Around the world, indigenous and rural communities are among those least responsible for climate change, yet they are often the first to suffer from its impacts. Communities in rural areas are severely impacted by sudden and slow-onset effects of climate change, such as land and soil degradation and more frequent and intense floods. Effective solutions to confronting climate injustice, therefore, necessarily require engagement and partnership with Indigenous and rural populations, who are critical change agents in this global fight.
Indigenous peoples have a vast depth of ecological knowledge, which they have honed and passed down over generations, making them invaluable leaders in constructing climate mitigation and adaptation strategies and solutions. Furthermore, many Indigenous and rural communities reside on carbon-rich lands and forests that are vital for the health of our planet. Indigenous practices often serve a protective role over those lands.

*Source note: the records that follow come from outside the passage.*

import Literature.NumberTheory.Automorphic.LanglandsTunnellReduction
import Literature.NumberTheory.Automorphic.LanglandsTunnellModThree
import Literature.NumberTheory.GaloisRepresentations.ArtinCharacterReciprocityProofs
import Literature.NumberTheory.Automorphic.TunnellOctahedralGlobalProofs
import Literature.NumberTheory.Automorphic.PiOfArtinRepFrobSatakeCompatibleProofs
import Literature.GroupTheory.SpecificGroups.GL2SubgroupContainsSL2
import Mathlib.NumberTheory.NumberField.CMField
import HarnessLib

/-!
# Stub-ideation k = 2, GENERATION 9 (home family 2 — RESHAPE) for `stub_modThree`

Companion of `STUB-IDEAS-stub_modThree-2.md` (gen 9).  Nothing registered; the stub statement is
copied verbatim as `SigStubModThree`.

* `stubModThree_of_open_leaves` (R1, carried from gen 8, PROVED): the typed stub from the eight
  currently OPEN leaves of the tree's Langlands–Tunnell decomposition — the stub's exact trust base.
* `B0_…`, `B0'_…` (S, decidable size), `B1_…`, `B2_…` (M–L): the **GL₂(𝔽₃) normal-closure
  barrier** that closes the RESHAPE sub-family "weaken the base field and bootstrap"
  (Skinner–Wiles / potential residual modularity over a totally real `F`, CM-field descent):
  the mod-3 image of an odd surjective `ρ̄` does not shrink over any totally real field and keeps
  `SL₂(𝔽₃)` over any CM field, so no such base change leaves the octahedral/tetrahedral cell.
  These are NEGATIVE knowledge: they enter no assembly of the stub.
* `B0i_upper`, `B0i_lower` (kernel-checked identities): an upper / lower transvection of
  `GL₂(𝔽₃)` is a product of two conjugates of `diag(1,-1)` — the two-word proof of `B0` in the
  involution case via the tree's `toGL_mem_of_transvections_mem`.
-/

noncomputable section

open scoped MatrixGroups NumberField
open Literature.NumberTheory.EllipticCurves
open Literature.NumberTheory.Automorphic
open Literature.NumberTheory.GaloisRepresentations
open WeierstrassCurve

set_option linter.dupNamespace false

namespace Summit.ABC.ABC.Cruxes.FreyModularity.StubModThreeIdeasK2G9

/-- The registered stub statement, verbatim. -/
def SigStubModThree : Prop :=
  ∀ (W : WeierstrassCurve ℚ) [W.IsElliptic] (ρ : ModPGaloisRep ℚ (ZMod 3) 2),
    W.IsTorsionGaloisRep 3 ρ → FramedRep.IsAbsolutelyIrreducible ρ → ρ.IsModular

/-! ## R1 (carried, PROVED) — the stub from the eight OPEN leaves -/

/-- **R1.** The typed stub from the eight open leaves of `langlands_tunnell_of_leaves`; the three
discharged leaves are fed by their `_holds` theorems. -/
theorem stubModThree_of_open_leaves
    (hAI : automorphicInduction_character)
    (hdesc3 : exists_cuspidal_descent_det_cubic) (hGJ : GelbartJacquet_adjoint_lift)
    (hJS : JacquetShalika_eq_of_rsData_eq) (hdesc : cuspidal_descent_cyclic)
    (ha : ArthurClozel_fibres_quadratic) (hb : tunnell_cuspidal_cubic_lifts)
    (hW1 : exists_isNewform1_of_isPiOfArtinRep) : SigStubModThree :=
  fun W _ ρ hρ habs ↦
    W.isModular_of_isTorsionGaloisRep_three_of_langlands_tunnell
      (langlands_tunnell_of_leaves artinReciprocity_character_holds hAI hdesc3 hGJ hJS hdesc
        exists_twist_quadraticSign_holds ha hb frobSatakeCompatibleAt_of_isPiOfArtinRep_holds hW1)
      ρ hρ habs

/-! ## The GL₂(𝔽₃) normal-closure barrier (negative knowledge for base-field reshapes) -/

/-- `d = diag(1,-1) ∈ GL₂(𝔽₃)`: the image of complex conjugation under an odd `ρ̄` (up to
conjugacy: every involution of determinant `-1` is conjugate to `d`). -/
def dConj : GL (Fin 2) (ZMod 3) :=
  Matrix.GeneralLinearGroup.mkOfDetNeZero !![1, 0; 0, -1] (by decide)

/-- The upper transvection `U(1) = (1 1; 0 1)`. -/
def uUpper : GL (Fin 2) (ZMod 3) :=
  Matrix.GeneralLinearGroup.mkOfDetNeZero !![1, 1; 0, 1] (by decide)

/-- `U(1)⁻¹ = U(2)`, given explicitly (so that the identities below are kernel-decidable). -/
def uUpperInv : GL (Fin 2) (ZMod 3) :=
  Matrix.GeneralLinearGroup.mkOfDetNeZero !![1, 2; 0, 1] (by decide)

/-- The lower transvection `L(1) = (1 0; 1 1)`. -/
def uLower : GL (Fin 2) (ZMod 3) :=
  Matrix.GeneralLinearGroup.mkOfDetNeZero !![1, 0; 1, 1] (by decide)

/-- `L(1)⁻¹ = L(2)`. -/
def uLowerInv : GL (Fin 2) (ZMod 3) :=
  Matrix.GeneralLinearGroup.mkOfDetNeZero !![1, 0; 2, 1] (by decide)

theorem uUpper_mul_uUpperInv : uUpper * uUpperInv = 1 := by
  decide

theorem uLower_mul_uLowerInv : uLower * uLowerInv = 1 := by
  decide

/-- **B0i (upper).** `U(1) = d · (U(1) d U(1)⁻¹)`: an upper transvection is a product of two
conjugates of `d` (over `𝔽₃`, `d · U(t) d U(t)⁻¹ = U(-2t) = U(t)`). -/
theorem B0i_upper : dConj * (uUpper * dConj * uUpperInv) = uUpper := by
  decide

/-- **B0i (lower).** `L(1) = d · (L(1) d L(1)⁻¹)`. -/
theorem B0i_lower : dConj * (uLower * dConj * uLowerInv) = uLower := by
  decide

/-- **B0 (S).** A normal subgroup of `GL₂(𝔽₃)` containing an element of determinant `≠ 1` is
everything (normal subgroups: `1, {±1}, Q₈, SL₂(𝔽₃), GL₂(𝔽₃)`; only the last meets `det = -1`).
Involution case: `B0i_upper`/`B0i_lower` + `toGL_mem_of_transvections_mem` give `SL₂ ≤ H`, and
`det` separates the two cosets. -/
theorem B0_normal_eq_top_of_det_ne_one :
    ∀ H : Subgroup (GL (Fin 2) (ZMod 3)), H.Normal →
      ∀ c ∈ H, Matrix.GeneralLinearGroup.det c ≠ 1 → H = ⊤ := by
  sorry

/-- **B0′ (S).** `SL₂(𝔽₃) = ker det` is the unique subgroup of index `2` of `GL₂(𝔽₃)`
(`[GL₂(𝔽₃), GL₂(𝔽₃)] = SL₂(𝔽₃)`). -/
theorem B0'_eq_ker_det_of_index_two :
    ∀ H : Subgroup (GL (Fin 2) (ZMod 3)), H.index = 2 →
      H = (Matrix.GeneralLinearGroup.det : GL (Fin 2) (ZMod 3) →* (ZMod 3)ˣ).ker := by
  sorry

/-- **B1 (M–L).** Over a totally real number field `F` the image of an odd surjective
`ρ̄ : Γ_ℚ → GL₂(𝔽₃)` does not shrink: `K ∩ F` (`K = ℚ(ρ̄)`) is totally real, hence fixed by
every complex conjugation, hence by their normal closure `= GL₂(𝔽₃)` (`B0`). -/
theorem B1_surjective_restrictField_of_isTotallyReal :
    ∀ (F : Type) [Field F] [NumberField F] [NumberField.IsTotallyReal F]
      (ρ : ModPGaloisRep ℚ (ZMod 3) 2), Function.Surjective ρ → FramedGaloisRep.IsOdd ρ →
      Function.Surjective (ρ.restrictField F) := by
  sorry

/-- **B2 (M–L).** Over a CM field `F` the image still contains `SL₂(𝔽₃)` (projective image
`A₄` or `S₄`, never monomial): `B1` for `F⁺` and `B0′`. -/
theorem B2_sl_subset_range_restrictField_of_isCMField :
    ∀ (F : Type) [Field F] [NumberField F] [NumberField.IsCMField F]
      (ρ : ModPGaloisRep ℚ (ZMod 3) 2), Function.Surjective ρ → FramedGaloisRep.IsOdd ρ →
      ∀ g : GL (Fin 2) (ZMod 3), Matrix.GeneralLinearGroup.det g = 1 →
        g ∈ Set.range (ρ.restrictField F) := by
  sorry

end Summit.ABC.ABC.Cruxes.FreyModularity.StubModThreeIdeasK2G9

As we recently marked World Desertification and Drought Day, it is important to note that land restoration is more critical than ever as the world endures and recovers from the impacts of the COVID-19 pandemic. Restoring degraded land not only revitalizes stressed ecosystems—it increases incomes, job creation, economic resilience, and food security. With Indigenous and local communities holding and managing between 50 and 65 percent of the world’s land, we cannot realize the benefits of land restoration without them.
Although Indigenous and rural communities are vital to the fight against climate change, in many countries these populations struggle to obtain formal rights over their land. This reality traps generations in a cycle of displacement, conflict, and poverty. Securing land rights for rightful landholders addresses poverty and climate change together.
Insecure land rights place rural and Indigenous landowners’ land at risk to various methods of natural resource extraction, such as mining and logging. Additionally, without the stability that land rights bring, households and communities may not make long-term investments in their land. Consequently, rightful landowners are threatened with displacement as conflicts over increasingly scarce resources accelerate.
In turn, securing land rights can empower indigenous and rural communities to both protect the land on which their livelihoods are based, and make long-term investments that help improve carbon sequestration. When the stewards of these vital lands are confident that their land rights will be respected, they have greater incentive to invest in conservation practices such as soil restoration and tree planting, or implement climate-smart agriculture.
Indigenous and tribal communities’ relationship with land and nature is often romanticized; however, a recent report from the Food and Agricultural Organization (FAO) provides evidence-based insights into how indigenous cultures and traditional knowledge help protect forests. Given secure land rights, indigenous peoples can better implement traditional knowledge and practices that help sustainably manage forests.
In Peru, evidence suggests that land titling of Indigenous territories significantly reduces forest disturbance and clearance. In Brazil, areas where Indigenous residents were granted full collective property rights over their lands experienced markedly (66%) lower deforestation rates between 1982 and 2016.
Protecting our world’s forests is vital to mitigating climate change. Well-managed forests act as carbon sinks, trapping excess carbon from the earth’s atmosphere and yielding a myriad of long-term economic and climate-related benefits. At the same time, these healthier ecosystems can better support rural communities’ livelihoods and sustenance, reducing displacement, food insecurity, and poverty in the long-term.
Land rights provide a foundation to stand on— security that can increase the ability of indigenous and rural communities to restore and protect vulnerable ecosystems of global significance, advancing climate mitigation and adaptation through investment in climate-smart practices. Most importantly, by securing land rights for Indigenous and rural populations, we can activate some of the world’s most valuable change agents in the fight against climate change.
Rachel McMonagle is Climate Change & Land Tenure Specialist at Landesa, a global land rights organization. Paige Kollhoff contributed to this piece.